DoConcurrent version

Let’s take DoConcurrent version of this and brainstorm design for pass.

DoConcurrent version of this will look like

subroutine simple(n, a, b)
integer :: i, n
real :: a(n), b(n)

do concurrent (i = 2:n)
b(i) = (a(i) + a(i-1)) / 2.0
end do

end subroutine

Compiler Flag

We may need to add a compiler flag --openmp to link, if enabled will execute the pass, else skip it.

We do have one --openmp Enable openmp, that is good.

Pass replace_openmp

Pass: replace_openmp

DoConcurrent is a statement, we will create a simple ASR::BaseWalkVisitor with special handling for DoConcurrent statements.

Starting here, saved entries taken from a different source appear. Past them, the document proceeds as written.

import Literature.MathematicalPhysics.QuantumFieldTheory.Balaban1983to89.B8Ineq192MultiLevelBoxL0
import Literature.MathematicalPhysics.QuantumFieldTheory.Balaban1983to89.B6Geom246MultiLevelBoxL0
import Literature.MathematicalPhysics.QuantumFieldTheory.Balaban1983to89.B6Ineq268MultiLevelBoxL0
import Literature.MathematicalPhysics.QuantumFieldTheory.Balaban1983to89.B6MultiLevelBoxOperatorL0
import Literature.MathematicalPhysics.QuantumFieldTheory.Balaban1983to89.B6Prop22AllMultiLevelBoxL0
/-!
# `Balaban1983to89.B9Ineq349MultiLevelBoxL0` — LEVEL-0 TWIN (programme G-F3′-L0, sub-row G-F3′-L0∕B8 «N05 cone»; director-ym LINE №27 ∕ №35, UV3-NODE §24.5; plan `lit-balaban-r03/G-F3L0-PLAN.md`, row log `lit-balaban-lead/ROW-G-F3p-L0.md` §7) of `B9Ineq349MultiLevelBox`:
the same declarations, SAME NAMES AND STATEMENTS, for nested families WITH print's region `Λ₀ = T ∖ Ω₁` ADMITTED (structures
`B6MultiLevelBoxOperatorL0.Domains` / `B6MultiLevelTorusOperatorL0.TDomains`: levels `0, …, k`, the level-`0` block a single site, `Q′₀ = id`,
finite weight `a₀` — print p.225 (2.14) «Σ_{j=0}^k … (Q′₀λ)(x) = λ(x), x ∈ Λ₀», p.229 «taking a sequence (2.1) … smallest possible domains B^j(Λ_j),
and considering the operator Δ_a defined by (2.19), (2.20) for this sequence»).  Every `D`-free object is the lineage's, consumed BY NAME; no existing
module is touched; no fact is minted.  Unit `lit-balaban-p38` (p38 gen 36; second hand of sub-row G-F3′-L0∕B8 «N05 cone» — director-ym №35 2026-08-27T23:07:41Z, OWNER `lit-balaban-r05`, consumer pub-ymgap∕dag-n05-c by endpoint name; port discipline and tooling r03 gen 36∕37, PLAN v1.5); B8 fold owner r05, B9 fold owner r06; referee ref-4.  THE TWIN'S DOCUMENTATION FOLLOWS
VERBATIM (its «levels 1 … k» / «Ω₁ = X» sentences describe the twin; here `j` runs from `0` and `Ω₁` may be a proper subset).

# `Balaban1983to89.B9Ineq349MultiLevelBox` — T. Bałaban, *Propagators for lattice gauge theories in a background field*, Commun.
# Math. Phys. **99** (1985) 389–434 [Balaban1985BackgroundPropagators], **(3.49)** p. 399 «|P(x,x′)|, |(DP)_μ(x,x′)|, |(PD\*)_ν(x,x′)|,
# |(DPD\*)_{μν}(x,x′)| ≦ O(1)[1, (Lʲη)⁻¹, (Lʲη)⁻¹, (Lʲη)⁻²](L^{j′}η)^{−d}e^{−½δ₀d(y,y′)}» for `P = I − R = G′Q′\*(Q′G′²Q′\*)⁻¹Q′G′` ((3.25))
# **AT U = 1 ON THE GENUINE `k`-LEVEL NEUMANN-BOX FAMILY OF [B6] §2, ALL FOUR ENTRIES, WITH THE GENUINE LEVEL PREFACTORS**
# (an ARBITRARY nested sequence of block-union domains X = Ω₁ ⊃ … ⊃ Ω_k with (2.1)–(2.2)), the inverse `(Q′G′²Q′\*)⁻¹`
# entering BY ITS PRINTED (2.87)-BOUND — p. 399: «This way the theorems are reduced to the corresponding theorems for
# propagators without external gauge field. They were proved in [4].»

statement-level skeleton of published theorems with citation tags; proofs where landed; nothing here is a claim about the Yang–Mills mass gap

PDF held: `paper:balaban1985-cmp99-background-propagators` (journal page = PDF page + 388); text layer re-read this generation
(`lit read … --pages 11 --grep`): p. 399 [PDF 11] l. 5–9 ((3.49) and «using again Lemma 2.1»), l. 30–32 («reduced to the
corresponding theorems for propagators without external gauge field. They were proved in [4].»); the display (3.49) itself
(garbled in the text layer) was read as an image by this seat earlier (module `B9Ineq349FlatTorus`, renders
`run/shared/lean/pub/pub-balaban/b2b-balaban-ref1/pages/…background-propagators…-p011.png`), p. 394 [PDF 6] (3.25).

CITATION HEADER (lean-in-tree rule).  Cell `lit-balaban` (HOME `run/shared/lean/pub/lit-balaban/`), unit `lit-balaban-r05` gen 44
(B8 reader/typer; free-target protocol G.5-34(d), TAKING HOME/STATUS 2026-08-22T16:45:15Z; courtesy instance in the B9 block —
owner r06, whose rows B9.Eq3.49 / B9.Eq3.25 keep their heads: the general-background (3.49) is r06's theorem on [4]-shaped
letters `B9Ineq349Hom.ineq349_hom` / `B9Thm34RFinal` / `B9Thm34PKernelFinal`, with Theorems 3.1/3.2 for the background as
hypotheses of printed shape).  WHAT IS REPRODUCED = the display (3.49) at the flat background U = 1 in the MULTI-LEVEL
geometry of [B6] §2 — after the one-scale torus instance `B9Ineq349FlatTorus` (r05 gen 16: constant domain sequence, every
prefactor `(Lʲη)^{±n} = (L^{j′}η)^{−d}·η^{−d} = 1`) this module proves (3.49) WITH ITS LEVEL PREFACTORS
`[1, (Lʲη)⁻¹, (Lʲη)⁻¹, (Lʲη)⁻²](L^{j′}η)^{−(d+1)}` (spatial dimension `d + 1`, lattice units η = 1) for the GENUINE `k`-level
operators of seat p21's [B6] §2 programme on a Neumann box: `G′ = Δ′_a⁻¹ = B6MultiLevelBoxOperator.gml` for an arbitrary
nested family `D : Domains d ℓ M_h k P R`, `Q′ = B6Ineq268MultiLevelBoxL0.QB D` / `Q′\* = QsB D` (the normalised block average
and its (2.69)-adjoint), `D_μ = B6Prop22DerivMultiLevelBox.dMat μ` (the forward unit difference = the covariant derivative
(3.3) at U = 1) and `D\*_ν = (dMat ν)ᵀ` (its adjoint for the natural scalar product, p. 391 — the transpose at η = 1), with
the inverse `(Q′G′²Q′\*)⁻¹` of (3.25) entering as an ARGUMENT `G : Module.End ℝ (𝔅 → ℝ)` carrying the kernel bound (2.87)
`|G(y, y′)| ≦ C₁(Lʲη)⁻⁴(L^{j′}η)^{−(d+1)}e^{−½δ₁d(y,y′)}` (`|mat G y y′ / W D y′| ≤ …`, VERBATIM the shape of conclusion 5 of
p21's `B6Prop23MultiLevelBoxL0.prop23_multiLevelBox`, staged and filing behind P4 at the time of writing) — the device of
`B8Ineq192MultiLevelBox` (p333386), whose engine this file imports.  No `… : Prop` fact is minted (D-0026); when
`prop23_multiLevelBox` is in the tree a three-line corollary discharges the hypothesis (successor note in
HOME/lit-balaban-r05/HANDOFF.md § gen 44).  Kind «kernel-checked proof of a model instance»; one definition with body
(`pProjML` = the word (3.25) for P on these carriers); every input enters BY NAME; 0 sorry.

WHAT IS PRINTED (verbatim).  p. 399 [PDF 11]: *"These theorems imply all the properties of the operator R, or DRD\*, we will
need in the future. For the operator P = I − R we obtain, using again Lemma 2.1, [|P(x, x′)|, |(DP)_μ(x, x′)|, |(PD\*)_ν(x, x′)|,
|(DPD\*)_{μν}(x, x′)|] ≦ O(1)[1, (Lʲη)⁻¹, (Lʲη)⁻¹, (Lʲη)⁻²](L^{j′}η)^{−d}e^{−½δ₀d(y,y′)} for x ∈ Δ(y), y ∈ Λ_j, x′ ∈ Δ(y′), y′ ∈ Λ_{j′}.
(3.49) We have also the corresponding bounds for Hölder norms of the kernel (DPD\*)_{μν}(x, x′). Thus the operator Δ_a is well
defined."*; same page: *"This way the theorems are reduced to the corresponding theorems for propagators without external gauge
field. They were proved in [4]."*; p. 394 [PDF 6]: *"Rf = (I − G′Q′\*(Q′G′²Q′\*)⁻¹Q′G′)f, (3.25) where G′ = G′(U) = (Δ′_a)⁻¹"*;
p. 391 [PDF 3]: *"The adjoints are taken with respect to natural L² scalar products"*.  [B6] = [4] of the paper = T. Bałaban,
*Propagators and renormalization transformations for lattice gauge theories. II*, CMP **96** (1984) 223–250
[Balaban1984PropagatorsII]: Prop. 2.2 (2.67) p. 234 (the `G′`, `∇G′` entries), Prop. 2.3 (2.87) p. 238
«|(Q′G′²Q′\*)⁻¹(y, y′)| ≦ O(1)(Lʲη)⁻⁴(L^{j′}η)^{−d}e^{−½δ₁d(y,y′)}», Lemma 2.1 (2.60)–(2.61) p. 234, the composition rule
(2.52)–(2.55) p. 232 and the scale sum (2.68) p. 235; p. 225 (2.13)–(2.14): `Δ′_a` is a quadratic form (so `G′ᵀ = G′`,
`B6MultiLevelBoxOperator.gml_isSymm`).

WHAT THIS FILE PROVES (kernel; axioms standard).  Setting of `B8Ineq192MultiLevelBox`: fine box `X` in lattice units (η = 1,
spatial dimension `d + 1`, `L = ℓ + 1`), nested family `D`, blocks `𝔅 = bset D`, block map `y(x) = blkOf D x` (level `j = D.lev x`),
lengths `(geom D).len y = Lʲ`, pairing weights `W D y = (Lʲ)^{d+1}` (= print's `(Lʲη)^{d}` in its `d` dimensions), multiscale
distance `d = (geom D).dist` (2.46), weights `a_j` in a window with `a_{i+1} = aNext ℓ a_i c_i`.
* §1 **`pProjML D a G`** := G′∘(Q′\*∘G∘Q′)∘G′ — the printed word for `P = I − R` with `G` the argument standing for
  `(Q′G′²Q′\*)⁻¹`; `rProjML_eq_one_sub_pProjML` (the `R` of `B8Ineq192MultiLevelBox` §6 IS `1 − pProjML`); `pProjML_idem`
  (`P² = P`) and `pProjML_rProjML` (`PR = 0`) from the inverse identity `(Q′G′²Q′\*)·G = 1`; the four matrix entries written
  out: `pProjML_single` (`(Pδ_{x′})(x) = (G′Q′\*GQ′(G′δ_{x′}))(x)`), `col_gml_eq_row` / `col_gml_dMat_transpose_eq_row` (THE
  SYMMETRY STEP: the column `x′` of `G′` is its row, the column `x′` of `G′D\*_ν` is the row `x′` of `D_νG′` — `G′ᵀ = G′`).
* §2 `rowBlockSum_le_of_hasMajorant` (a Prop.-2.2 majorant for `T` bounds the absolute row sums of `T` over a block — test
  function = the sign pattern of the row on the block), `abs_QB_row_le` (hence `|(Q′·row)(y′)| ≦ W(y′)⁻¹K(y(x′), y′)`: THE
  `(L^{j′}η)^{−d}` GAIN of (3.49) is the normalisation of `Q′` acting on a ROW).
* §3 **`pKernel_decay_of_inverse`** — the engine run: for every `C₁, δ₁ > 0` there are `ρ, B, M₀ > 0`, `N₀ ≥ 1` (functions of
  `d, ℓ`, the weight windows, `C₁, δ₁`) such that under the thresholds of the [B6] `k`-level chain (`M_h ≥ 3`, `L·M_h ≥ M₀`,
  `R ≥ 2L`, `R·L·M_h ≥ N₀ + 1`), for every box, family, windowed weights and EVERY `G` with the (2.87)-bound, for every left
  factor `T` with majorant `C·(Lʲ)^{m}e^{−½δ₀d}` (`m ≤ 2`) and every fine matrix `S` with majorant `C·(Lʲ)^{n}e^{−½δ₀d}` (`n ≤ 2`):
  `|T(Q′\*(G(Q′(row_{x′}S))))(x)| ≦ B·(Lʲ)^{m+n−4}·W(y(x′))⁻¹·e^{−ρd(y(x),y(x′))}` (`j = D.lev x`) — (2.87) on the column, the
  weight `W(y′)⁻¹` moved to `y(x′)` and `(L^{j″})⁻⁴` moved to `y(x)` by (2.60), middle points summed by (2.61), rates by (2.54),
  the right prefactor `(L^{j′})ⁿ` moved to `y(x)` by (2.60) once more.
* §4 **`ineq349_multiLevelBox_of_inverse`** — **(3.49) AT U = 1 ON THE `k`-LEVEL BOX FAMILY, ALL FOUR ENTRIES, GENUINE
  PREFACTORS**: with `ρ, B, M₀, N₀` as in §3, for all fine points `x, x′` (levels `j = D.lev x`, `j′ = D.lev x′`) and axes `μ, ν`:
  `|P(x,x′)| ≦ B·(L^{j′})^{−(d+1)}e^{−ρd(y(x),y(x′))}`, `|(D_μP)(x,x′)|, |(PD\*_ν)(x,x′)| ≦ B(Lʲ)⁻¹(L^{j′})^{−(d+1)}e^{−ρd}`,
  `|(D_μPD\*_ν)(x,x′)| ≦ B(Lʲ)⁻²(L^{j′})^{−(d+1)}e^{−ρd}` — matrix entries of the genuine finite operators (`P(x,x′) = (Pδ_{x′})(x)`,
  `(PD\*_ν)(x,x′) = (P(D_νᵀδ_{x′}))(x)`, …; at η = 1 the matrix entry IS the kernel of the pairing Σ_x of p. 391);
  `ineq349_multiLevelBox_R_of_inverse` (the same four bounds for the off-identity part `R − 1 = −P` of (3.25)).

HONEST SCOPE / NOT CLAIMED.  (i) `(Q′G′²Q′\*)⁻¹` is NOT constructed here: it is the argument `G`, constrained by the printed
(2.87)-bound (and, for `P² = P` only, the identity `(Q′G′²Q′\*)G = 1`); the theorems are CONDITIONAL on an inhabitant —
supplied for this very family by p21's `prop23_multiLevelBox` (kernel-checked in p21's folder; P4 `B6Cover236MultiLevelBlocks`
pending, P5 next at the time of writing).  (ii) U = 1 only (no external gauge field, scalar fibre), Neumann box in place of
`T_η`/`Ω₀`, levels `1 … k` with `Ω₁ = X`, lattice units — exactly the scope of the [B6] `k`-level chain, i.e. the «propagators
without external gauge field» to which p. 399 reduces Theorems 3.1–3.3; the general (3.49) (admissible {Ω_j}, a background
`U` with (3.35)) is r06's theorem on Theorem-3.1/3.2-shaped letters — untouched, heads unchanged.  (iii) The Hölder clause
(«corresponding bounds for Hölder norms of the kernel (DPD\*)_{μν}») is not treated.  (iv) `x ∈ Δ(y), y ∈ Λ_j` is read at the
point's own block `y(x)` and level `j = D.lev x`; `D\*` = transpose of the forward unit difference of the box (= its adjoint
for the uniform pairing at η = 1); sign conventions play no role in absolute values.  (v) Constants existential and crude
(functions of `d, ℓ`, the windows, `C₁, δ₁`; print: O(1) and ½δ₀ depending on d, L), the rate `ρ = min(δ₀, δ₁)/16` after
three resummations; the (2.61) constant is the `L`-dependent `K261` (`B6Ineq261LevelGap`; the printed `c₁(α)` is refuted as
typed, GAPS G-A11-1); «M, RM sufficiently large» are the explicit thresholds `M₀`, `N₀`.  (vi) Value = the first instance of
(3.49) in the tree whose level prefactors are genuine, complementing r06's letter calculus exactly as `B8Ineq192MultiLevelBox`
complements `B8Ineq192Op`; NOT summit progress, NOT continuum, NOT Clay.

RELATED IN THE TREE, NOT DUPLICATED (stem check 2026-08-22T16:40Z: `ls Balaban1983to89 | grep -i 349` = `B9Ineq349` (kernel power
counting modulo dictionary, b2b), `B9Ineq349FlatTorus` (r05 g16, one scale, hypothesis-free), `B9Ineq349Hom` /
`B9Ineq349PConcrete` (r06: (3.49) from Thm 3.1/3.2 LETTERS), r06's `B9Thm34RFinal` / `B9Thm34PKernelFinal` ((3.49) for `P(U′U)`);
B12/B14/B1 namesakes of other displays): all cited BY NAME, nothing restated; `B8Ineq192MultiLevelBox` (r05 g43: `rProjML` = (3.25)
on these carriers with «|Rf| ≦ B′₀|f|», the engine `levelConv_le` / `pow_len_le` / `abs_apply_le_of_levelBound`) is the import.
-/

visit_DoConcurrent will do the following:

  • will trap all do concurrent loops
  • identify private and shared variables
  • create function like _omp_fn and populate it
  • create function _GOMP_parallel ( BindC ) with required arguments
  • add a new subroutine call to _GOMP_parallel in body

Execution and Testing

To test it in integration test, we can generate executable using

lfortran -c a.f90 -o a.o

and then link libopenmp.dylib, LFortran runtime library and execute it. We can follow symbolics there.